Flow chart of participants. Contaminants were defined according to a pre-specified list (see eTable S7). Cases excluded due to arthrocentesis going through infected skin or bursa were determined through medical chart. The two patients regarded as positive outcome without a positive synovial fluid culture were also regarded as positive outcome based on medical chart review by at least one final year medical student and one Infectious Diseases specialist.

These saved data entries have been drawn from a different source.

import Mathlib
import Literature.Barriers.NavierStokesRegularity.DyadicInvariantRegion
import Summits.NavierStokesRegularity.NavierStokesRegularity.Theorems.SubOnsagerCeilingDyadicRangeRegionIneq
import HarnessLib

/-!
# A Barbato–Morandin–Romito region for the Katz–Pavlović chain at scale ratios `b ∈ [1.7, 2]`:
# the dynamical (first-exit) argument on an INFINITE chain with a quiescent tail
(helper file for crux stmt-NavierStokesRegularity-27057, `--supports`)

**Abstract statement.** Let `Y₀ ≡ 0` and let the continuous non-negative functions `Y₁, Y₂, …` on
`[0, s]` have right derivatives `Ẏₙ = -κₙYₙ + Fₙ(Y²_{n-1} - pYₙY_{n+1})` on `[0, s)` with
`0 < κₙ ≤ κ_{n+1} ≤ 4κₙ`, `0 < Fₙ`, `F_{n+1} = LFₙ`, `42/25 ≤ p`, `p² ≤ L`, `pc = 1`. If
`Yₙ(0) ≤ δ = 1/10` for all `n` and the TAIL is quiescent — `Yₙ(t) ≤ δ` on `[0, s]` for all `n ≥ K` —
then `Yₙ(t) ≤ 1` for all `n` and `t ∈ [0, s]` (`invariantRegion_le_one_of_tail`).

This is the tree's `Dyadic.invariantRegion_le_one` (Barbato–Morandin–Romito 2011, Lemma 2.1, for
BMR's truncated systems at `λ = 2`) with three changes: (i) the slope of the upper line of the
region `A = {0 ≤ x ≤ 1, h(x) ≤ y ≤ min(mx + 3/5, 1)}`, `h(x) = c((x-1/10)/(9/10))⁴`, is re-tuned
to `m = 1/2`, and BMR's numerical hypotheses are replaced by `42/25 ≤ p`, `p² ≤ L` (sibling file
`SubOnsagerCeilingDyadicRangeRegionIneq`: `top_slant_deriv_neg`, `bottom_curve_deriv_neg`) — on Tao's
lattice this is EVERY scale ratio `b ∈ [17/10, 2]` at the weight exponent `θ = 101/200 > 1/2`;
(ii) the `N`-mode truncation (`Y_{N+1} = Y_N`) is replaced by an infinite chain whose modes beyond
`K` stay below `δ` (for honest lattice solutions this is Tao's weight bound (4.5)), so that only
finitely many constraints can ever be active; (iii) the time domain is a window `[0, s]`.
The first-exit argument itself (maximal time of the closed constraints `Yₙ ≤ 1`,
`Y_{n+1} ≤ Yₙ/2 + 3/5`, `h(Yₙ) ≤ Y_{n+1}`; each active constraint persists to the right because the
field points strictly inward, or by positivity on the flat bottom piece) is BMR's, verbatim.

HONEST FRAMING: an abstract ODE lemma towards a MODEL-lattice statement (rung under the crux
`ForwardTailCeilingKP` of route SubOnsagerCeiling, TL-M2Break); nothing here bears on Navier–Stokes
regularity. [cite: BarbatoMorandinRomito2011, §2 Lemma 2.1 and its proof]
-/

noncomputable section

-- the sub-problem namespace `NavierStokesRegularity.NavierStokesRegularity` is the tree's layout (D-0017)
set_option linter.dupNamespace false

namespace Summit.NavierStokesRegularity.NavierStokesRegularity.Theorems.DyadicRange

open Set Filter Topology
open Literature.Barriers.NavierStokesRegularity.Dyadic

/-- **Re-tuned BMR region on an infinite chain with a quiescent tail** (see the module docstring):
`Y₀ ≡ 0`, `Ẏₙ = -κₙYₙ + Fₙ(Y²_{n-1} - pYₙY_{n+1})` on `[0, s)` for `n ≥ 1`, `0 < κₙ ≤ κ_{n+1} ≤ 4κₙ`,
`0 < Fₙ`, `F_{n+1} = LFₙ`, `42/25 ≤ p`, `p² ≤ L`, `pc = 1`, all modes continuous and non-negative on
`[0, s]`, `Yₙ(0) ≤ 1/10` for all `n`, and `Yₙ ≤ 1/10` on `[0, s]` for `n ≥ K`. Then `Yₙ(t) ≤ 1` for all
`n` and `t ∈ [0, s]`. [cite: BarbatoMorandinRomito2011, §2 Lemma 2.1] -/
theorem invariantRegion_le_one_of_tail {Y : ℕ → ℝ → ℝ} {κ F : ℕ → ℝ} {L p c s : ℝ} {K : ℕ}
    (hs : 0 < s)
    (hκ : ∀ n, 0 < κ n) (hκmono : ∀ n, κ n ≤ κ (n + 1)) (hκ4 : ∀ n, κ (n + 1) ≤ 4 * κ n)
    (hF : ∀ n, 0 < F n) (hFL : ∀ n, F (n + 1) = L * F n)
    (hp : 42 / 25 ≤ p) (hpL : p ^ 2 ≤ L) (hpc : p * c = 1)
    (hY0 : ∀ t, Y 0 t = 0)
    (hcont : ∀ n, ContinuousOn (Y n) (Icc 0 s))
    (hderiv : ∀ n, 1 ≤ n → ∀ t ∈ Ico 0 s,
      HasDerivWithinAt (Y n) (-κ n * Y n t + F n * (Y (n - 1) t ^ 2 - p * Y n t * Y (n + 1) t))
        (Ici t) t)
    (hpos : ∀ n, ∀ t ∈ Icc 0 s, 0 ≤ Y n t)
    (hinit : ∀ n, Y n 0 ≤ 1 / 10)
    (htail : ∀ n, K ≤ n → ∀ t ∈ Icc 0 s, Y n t ≤ 1 / 10) :
    ∀ n, ∀ t ∈ Icc 0 s, Y n t ≤ 1 := by
  have hp0 : 0 < p := by linarith
  have hc0 : 0 < c := by
    have : 0 < p * c := by rw [hpc]; exact one_pos
    exact pos_of_mul_pos_right this hp0.le
  have hc1 : c ≤ 25 / 42 := by
    have : 42 / 25 * c ≤ p * c := mul_le_mul_of_nonneg_right hp hc0.le
    rw [hpc] at this
    linarith
  -- the lower curve
  set h : ℝ → ℝ := fun x => if x ≤ 1 / 10 then (0 : ℝ) else c * ((x - 1 / 10) / (9 / 10)) ^ 4
    with hh
  -- the constraint predicate (only the first `K` pairs can be active)
  set P : ℝ → Prop := fun t =>
    (∀ n ∈ Finset.Icc 1 K, Y n t ≤ 1) ∧
      (∀ n ∈ Finset.Icc 1 K, Y (n + 1) t ≤ 1 / 2 * Y n t + 3 / 5) ∧
      (∀ n ∈ Finset.Icc 1 K, h (Y n t) ≤ Y (n + 1) t) with hP
  suffices key : ∀ t ∈ Icc 0 s, P t by
    intro n t ht
    rcases Nat.eq_zero_or_pos n with rfl | hn1
    · rw [hY0]; norm_num
    rcases le_or_gt K n with hKn | hnK
    · linarith [htail n hKn t ht]
    · have := key t ht
      simp only [hP] at this
      exact this.1 n (Finset.mem_Icc.2 ⟨hn1, hnK.le⟩)
  -- `P 0`
  have hP0 : P 0 := by
    simp only [hP]
    refine ⟨fun n _ => ?_, fun n _ => ?_, fun n _ => ?_⟩
    · linarith [hinit n]
    · have h1 := hinit (n + 1)
      have h2 := hpos n 0 ⟨le_rfl, hs.le⟩
      linarith
    · have h1 := hinit n
      rw [hh]; dsimp only; rw [if_pos h1]
      exact hpos (n + 1) 0 ⟨le_rfl, hs.le⟩
  -- the constraints are closed
  have hclosed : ∀ t ∈ Ioc 0 s, (∀ r ∈ Ico 0 t, P r) → P t := by
    intro t ht hPs
    simp only [hP] at hPs ⊢
    refine ⟨fun n hn => ?_, fun n hn => ?_, fun n hn => ?_⟩
    · exact le_of_forall_Ico_le (hcont n) continuousOn_const ht fun r hr => (hPs r hr).1 n hn
    · exact le_of_forall_Ico_le (hcont (n + 1))
        ((continuousOn_const.mul (hcont n)).add continuousOn_const) ht
        fun r hr => (hPs r hr).2.1 n hn
    · exact le_of_forall_Ico_le ((continuous_lowerCurve c).comp_continuousOn (hcont n))
        (hcont (n + 1)) ht fun r hr => (hPs r hr).2.2 n hn
  -- the maximal time
  set T := Literature.Analysis.ODE.maximalTimeP P 0 s with hT
  have hTmem : T ∈ Icc 0 s := Literature.Analysis.ODE.maximalTimeP_mem hs.le hP0
  have hPT : ∀ t ∈ Icc 0 T, P t := fun t ht =>
    Literature.Analysis.ODE.maximalTimeP_spec hs.le hP0 hclosed ht
  by_contra hall
  have hTb : T < s := by
    rcases lt_or_eq_of_le hTmem.2 with hlt | heq
    · exact hlt
    · exact absurd (fun t ht => hPT t (heq ▸ ht)) hall
  have hT0 : 0 ≤ T := hTmem.1
  have hTs : T ∈ Icc 0 s := ⟨hT0, hTb.le⟩
  -- the state at time `T`
  have hPτ := hPT T ⟨hT0, le_rfl⟩
  simp only [hP] at hPτ
  obtain ⟨hR, hTop, hBot⟩ := hPτ
  have hposT : ∀ k, 0 ≤ Y k T := fun k => hpos k T hTs
  have htailT : ∀ k, K ≤ k → Y k T ≤ 1 / 10 := fun k hk => htail k hk T hTs
  have hle1 : ∀ k, Y k T ≤ 1 := by
    intro k
    rcases Nat.eq_zero_or_pos k with rfl | hk1
    · rw [hY0]; norm_num
    rcases le_or_gt K k with hKk | hkK
    · linarith [htailT k hKk]
    · exact hR k (Finset.mem_Icc.2 ⟨hk1, hkK.le⟩)
  -- the upper neighbour is at least `h` of the mode
  have hlow : ∀ k, 1 ≤ k → 1 / 10 ≤ Y k T →
      c * ((Y k T - 1 / 10) / (9 / 10)) ^ 4 ≤ Y (k + 1) T := by
    intro k hk1 hkδ
    rcases le_or_gt k K with hkK | hKk
    · have := hBot k (Finset.mem_Icc.2 ⟨hk1, hkK⟩)
      rw [hh] at this; dsimp only at this
      rcases eq_or_lt_of_le hkδ with heq | hgt
      · rw [← heq]; norm_num; exact hposT (k + 1)
      · rwa [if_neg (not_le.2 hgt)] at this
    · have heq : Y k T = 1 / 10 := le_antisymm (htailT k hKk.le) hkδ
      rw [heq]; norm_num; exact hposT (k + 1)
  -- the upper neighbour is at most `Y/2 + 3/5`
  have hupp : ∀ k, 1 ≤ k → Y (k + 1) T ≤ 1 / 2 * Y k T + 3 / 5 := by
    intro k hk1
    rcases le_or_gt k K with hkK | hKk
    · exact hTop k (Finset.mem_Icc.2 ⟨hk1, hkK⟩)
    · have h1 := htailT (k + 1) (by omega)
      have h2 := hposT k
      linarith
  -- continuity within `[T, ∞)` at `T` (from continuity on `[0, s]`, `T < s`)
  have hnhds : Icc 0 s ∈ 𝓝[Ici T] T := Icc_mem_nhdsGE_of_mem ⟨hT0, hTb⟩
  have hcw : ∀ k, ContinuousWithinAt (Y k) (Ici T) T := fun k =>
    ((hcont k) T hTs).mono_of_mem_nhdsWithin hnhds
  -- derivatives at `T`
  have hd : ∀ k, 1 ≤ k → HasDerivWithinAt (Y k)
      (-κ k * Y k T + F k * (Y (k - 1) T ^ 2 - p * Y k T * Y (k + 1) T)) (Ici T) T :=
    fun k hk1 => hderiv k hk1 T ⟨hT0, hTb⟩
  ------------------------------------------------------------------
  -- (R) the constraints `Yₙ ≤ 1` persist
  ------------------------------------------------------------------
  have evR : ∀ n ∈ Finset.Icc 1 K, ∀ᶠ t in 𝓝[Ici T] T, Y n t ≤ 1 := by
    intro n hn
    obtain ⟨hn1, hnK⟩ := Finset.mem_Icc.1 hn
    rcases lt_or_eq_of_le (hle1 n) with hlt | heq
    · exact ((hcw n).eventually_lt_const hlt).mono fun t ht => ht.le
    · have hφ := (hd n hn1).sub_const 1
      have hz : c ≤ Y (n + 1) T := by
        have := hlow n hn1 (by rw [heq]; norm_num)
        rw [heq] at this
        norm_num at this
        exact this
      have hneg : -κ n * Y n T + F n * (Y (n - 1) T ^ 2 - p * Y n T * Y (n + 1) T) < 0 := by
        rw [heq]
        exact rhs_neg_at_one (hκ n) (hF n).le hp0.le hpc (hposT (n - 1)) (hle1 (n - 1)) hz
      exact (eventually_nonpos_of_hasDerivWithinAt_neg hφ hneg (by simp [heq])).mono
        fun t ht => by linarith
  ------------------------------------------------------------------
  -- (T) the constraints `Y_{n+1} ≤ Yₙ/2 + 3/5` persist
  ------------------------------------------------------------------
  have evT : ∀ n ∈ Finset.Icc 1 K, ∀ᶠ t in 𝓝[Ici T] T,
      Y (n + 1) t ≤ 1 / 2 * Y n t + 3 / 5 := by
    intro n hn
    obtain ⟨hn1, hnK⟩ := Finset.mem_Icc.1 hn
    rcases lt_or_eq_of_le (hupp n hn1) with hlt | heq
    · have hc2 : ContinuousWithinAt (fun t => Y (n + 1) t - (1 / 2 * Y n t + 3 / 5)) (Ici T) T :=
        (hcw (n + 1)).sub ((continuousWithinAt_const.mul (hcw n)).add continuousWithinAt_const)
      have hlt' : Y (n + 1) T - (1 / 2 * Y n T + 3 / 5) < 0 := by linarith
      exact (hc2.eventually_lt_const hlt').mono
        fun t (ht : Y (n + 1) t - (1 / 2 * Y n t + 3 / 5) < 0) => by linarith
    · -- active constraint: the derivative is strictly negative (piece `n₂`)
      have hdn := hd n hn1
      have hdn1 := hd (n + 1) (by omega)
      simp only [Nat.add_sub_cancel] at hdn1
      have hφ := hdn1.sub ((hdn.const_mul (1 / 2 : ℝ)).add_const (3 / 5 : ℝ))
      have hy1 : Y (n + 1) T ≤ 1 := hle1 (n + 1)
      have hyδ : 1 / 10 ≤ Y (n + 1) T := by rw [heq]; linarith [hposT n]
      have hz := hlow (n + 1) (by omega) hyδ
      have hneg : (-κ (n + 1) * Y (n + 1) T +
            F (n + 1) * (Y n T ^ 2 - p * Y (n + 1) T * Y (n + 1 + 1) T)) -
          1 / 2 * (-κ n * Y n T + F n * (Y (n - 1) T ^ 2 - p * Y n T * Y (n + 1) T)) < 0 := by
        rw [hFL n]
        have := top_slant_deriv_neg (hκ n) (hκmono n) (hF n) hp hpL hpc (hposT n)
          heq hy1 hz (w := Y (n - 1) T)
        convert this using 2
      have h0 : Y (n + 1) T - (1 / 2 * Y n T + 3 / 5) ≤ 0 := by linarith
      exact (eventually_nonpos_of_hasDerivWithinAt_neg hφ hneg h0).mono
        fun t (ht : Y (n + 1) t - (1 / 2 * Y n t + 3 / 5) ≤ 0) => by linarith
  ------------------------------------------------------------------
  -- (B) the constraints `h(Yₙ) ≤ Y_{n+1}` persist
  ------------------------------------------------------------------
  have evB : ∀ n ∈ Finset.Icc 1 K, ∀ᶠ t in 𝓝[Ici T] T, h (Y n t) ≤ Y (n + 1) t := by
    intro n hn
    obtain ⟨hn1, hnK⟩ := Finset.mem_Icc.1 hn
    by_cases hxδ : Y n T < 1 / 10
    · -- flat bottom piece: `h ≡ 0` and positivity
      have ev1 : ∀ᶠ t in 𝓝[Ici T] T, Y n t < 1 / 10 := (hcw n).eventually_lt_const hxδ
      have ev2 : ∀ᶠ t in 𝓝[Ici T] T, t ∈ Icc 0 s := by
        filter_upwards [hnhds] with t ht using ht
      filter_upwards [ev1, ev2] with t ht hts
      rw [hh]; dsimp only; rw [if_pos ht.le]
      exact hpos (n + 1) t hts
    · push Not at hxδ
      rcases lt_or_eq_of_le (show h (Y n T) ≤ Y (n + 1) T from
          hBot n (Finset.mem_Icc.2 ⟨hn1, hnK⟩)) with hlt | heq
      · have hc2 : ContinuousWithinAt (fun t => h (Y n t) - Y (n + 1) t) (Ici T) T :=
          (((continuous_lowerCurve c).continuousAt).comp_continuousWithinAt (hcw n)).sub (hcw (n + 1))
        have hlt' : h (Y n T) - Y (n + 1) T < 0 := by linarith
        exact (hc2.eventually_lt_const hlt').mono fun t ht => by linarith
      · -- active constraint on the curved bottom piece
        have hdn := hd n hn1
        have hdn1 := hd (n + 1) (by omega)
        simp only [Nat.add_sub_cancel] at hdn1
        have hchain := (hasDerivAt_lowerCurve c (Y n T)).comp_hasDerivWithinAt T hdn
        have hφ := hchain.sub hdn1
        have h0 : h (Y n T) - Y (n + 1) T ≤ 0 := by rw [heq]; simp
        rcases eq_or_lt_of_le hxδ with hxeq | hxgt
        · -- the corner `x = δ`: `h = h' = 0`, `Y_{n+1} = 0`
          have hy0 : Y (n + 1) T = 0 := by
            rw [← heq, hh]; dsimp only; rw [if_pos hxeq.symm.le]
          have hneg : (if Y n T ≤ 1 / 10 then (0 : ℝ)
                else 4 * c * ((Y n T - 1 / 10) / (9 / 10)) ^ 3 / (9 / 10)) *
                (-κ n * Y n T + F n * (Y (n - 1) T ^ 2 - p * Y n T * Y (n + 1) T)) -
              (-κ (n + 1) * Y (n + 1) T +
                F (n + 1) * (Y n T ^ 2 - p * Y (n + 1) T * Y (n + 1 + 1) T)) < 0 := by
            rw [if_pos hxeq.symm.le, hy0, ← hxeq]
            exact bottom_corner_deriv_neg (hF (n + 1))
          exact (eventually_nonpos_of_hasDerivWithinAt_neg hφ hneg h0).mono fun t ht => by
            simpa [Function.comp, hh] using ht
        · -- `x > δ`: piece `n₅`
          have hy : Y (n + 1) T = c * ((Y n T - 1 / 10) / (9 / 10)) ^ 4 := by
            rw [← heq, hh]; dsimp only; rw [if_neg (not_le.2 hxgt)]
          have hx1 : Y n T ≤ 1 := hle1 n
          have hzupp := hupp (n + 1) (by omega)
          have hneg : (if Y n T ≤ 1 / 10 then (0 : ℝ)
                else 4 * c * ((Y n T - 1 / 10) / (9 / 10)) ^ 3 / (9 / 10)) *
                (-κ n * Y n T + F n * (Y (n - 1) T ^ 2 - p * Y n T * Y (n + 1) T)) -
              (-κ (n + 1) * Y (n + 1) T +
                F (n + 1) * (Y n T ^ 2 - p * Y (n + 1) T * Y (n + 1 + 1) T)) < 0 := by
            rw [if_neg (not_le.2 hxgt), hFL n]
            have := bottom_curve_deriv_neg (hκ n).le (hκ4 n) (hF n) hp hpL hpc hxgt.le hx1
              hy hzupp (hposT (n - 1)) (hle1 (n - 1))
            convert this using 2
          exact (eventually_nonpos_of_hasDerivWithinAt_neg hφ hneg h0).mono fun t ht => by
            simpa [Function.comp, hh] using ht
  ------------------------------------------------------------------
  -- exit: `P` holds eventually at `T` within `[0, s]`, contradicting `T < s`
  ------------------------------------------------------------------
  have hright : ∀ᶠ t in 𝓝[Ici T] T, P t := by
    have e1 := (Filter.eventually_all_finset _).2 evR
    have e2 := (Filter.eventually_all_finset _).2 evT
    have e3 := (Filter.eventually_all_finset _).2 evB
    filter_upwards [e1, e2, e3] with t h1 h2 h3
    simp only [hP]
    exact ⟨h1, h2, h3⟩
  exact Literature.Analysis.ODE.not_eventually_of_maximalTimeP_lt hs.le hP0 hTb
    (eventually_nhdsWithin_Icc_of_left_of_right hPT hright)

end Summit.NavierStokesRegularity.NavierStokesRegularity.Theorems.DyadicRange

end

Out of these two patients, one had Streptococcus agalactiae in blood cultures and the other had received piperacillin/tazobactam prior to synovial and blood cultures

Table 1.

Baseline characteristics of included patients

Variable	Septic arthritis (n = 51)	Non-septic arthritis (n = 617)	% missing
Age (years), median (IQR)	72 (61 to 83)	71 (55 to 81)	0
Female sex	27%	34%	0
BMI (kg/m2), median (IQR)	25 (23 to 29)	26 (24 to 30)	61%
Smoker (current)	14%	11%	1%
Symptom duration (days), median (IQR)	3 (1 to 5)	3 (2 to 6)	6%
Chronic kidney disease	31%	17%	0
Diabetes mellitus (any)	25%	17%	0
Rheumatoid arthritis	4%	12%	0
Charlson comorbidity index, median (IQR)	4 (2 to 6)	3 (1 to 5)	0
Triage priority (RETTS, 0 = lowest, 3 = highest), median (IQR)	2 (1 to 3)	1 (1 to 1)	14%
Temperature at ED (C°), median (IQR)	37.8 (36.9 to 38.6)	37.1 (36.7 to 37.6)	4%
C-reactive protein (mg/L), median (IQR)	188 (102 to 301)	75 (38 to 136)	5%
Serum WBC (109/L), median (IQR)	10.8 (9.1 to 15.4)	10.2 (8.5 to 12.2)	21%
Length of hospital stay (days), median (IQR)	14 (9 to 21)	0 (0 to 5)	0

BMI Body Mass Index, RETTS Rapid Emergency Triage and Treatment System (based on vital signs), ED Emergency department, WBC White Blood Cell count

Septic arthritis outcomes

Fifty-one (7.6%) out of 668 patients were considered to have a positive outcome. Relevant bacteria grew in 49 of these synovial cultures, with Staphylococcus aureus being the most common finding (50%, eTable S2). Two cases were considered septic arthritis based on medical chart review despite a negative synovial culture, where one had received antibiotics in the two weeks prior to the ED visit and grew Streptococcus agalactiae in the blood culture and the other had received piperacillin-tazobactam prior to obtaining cultures.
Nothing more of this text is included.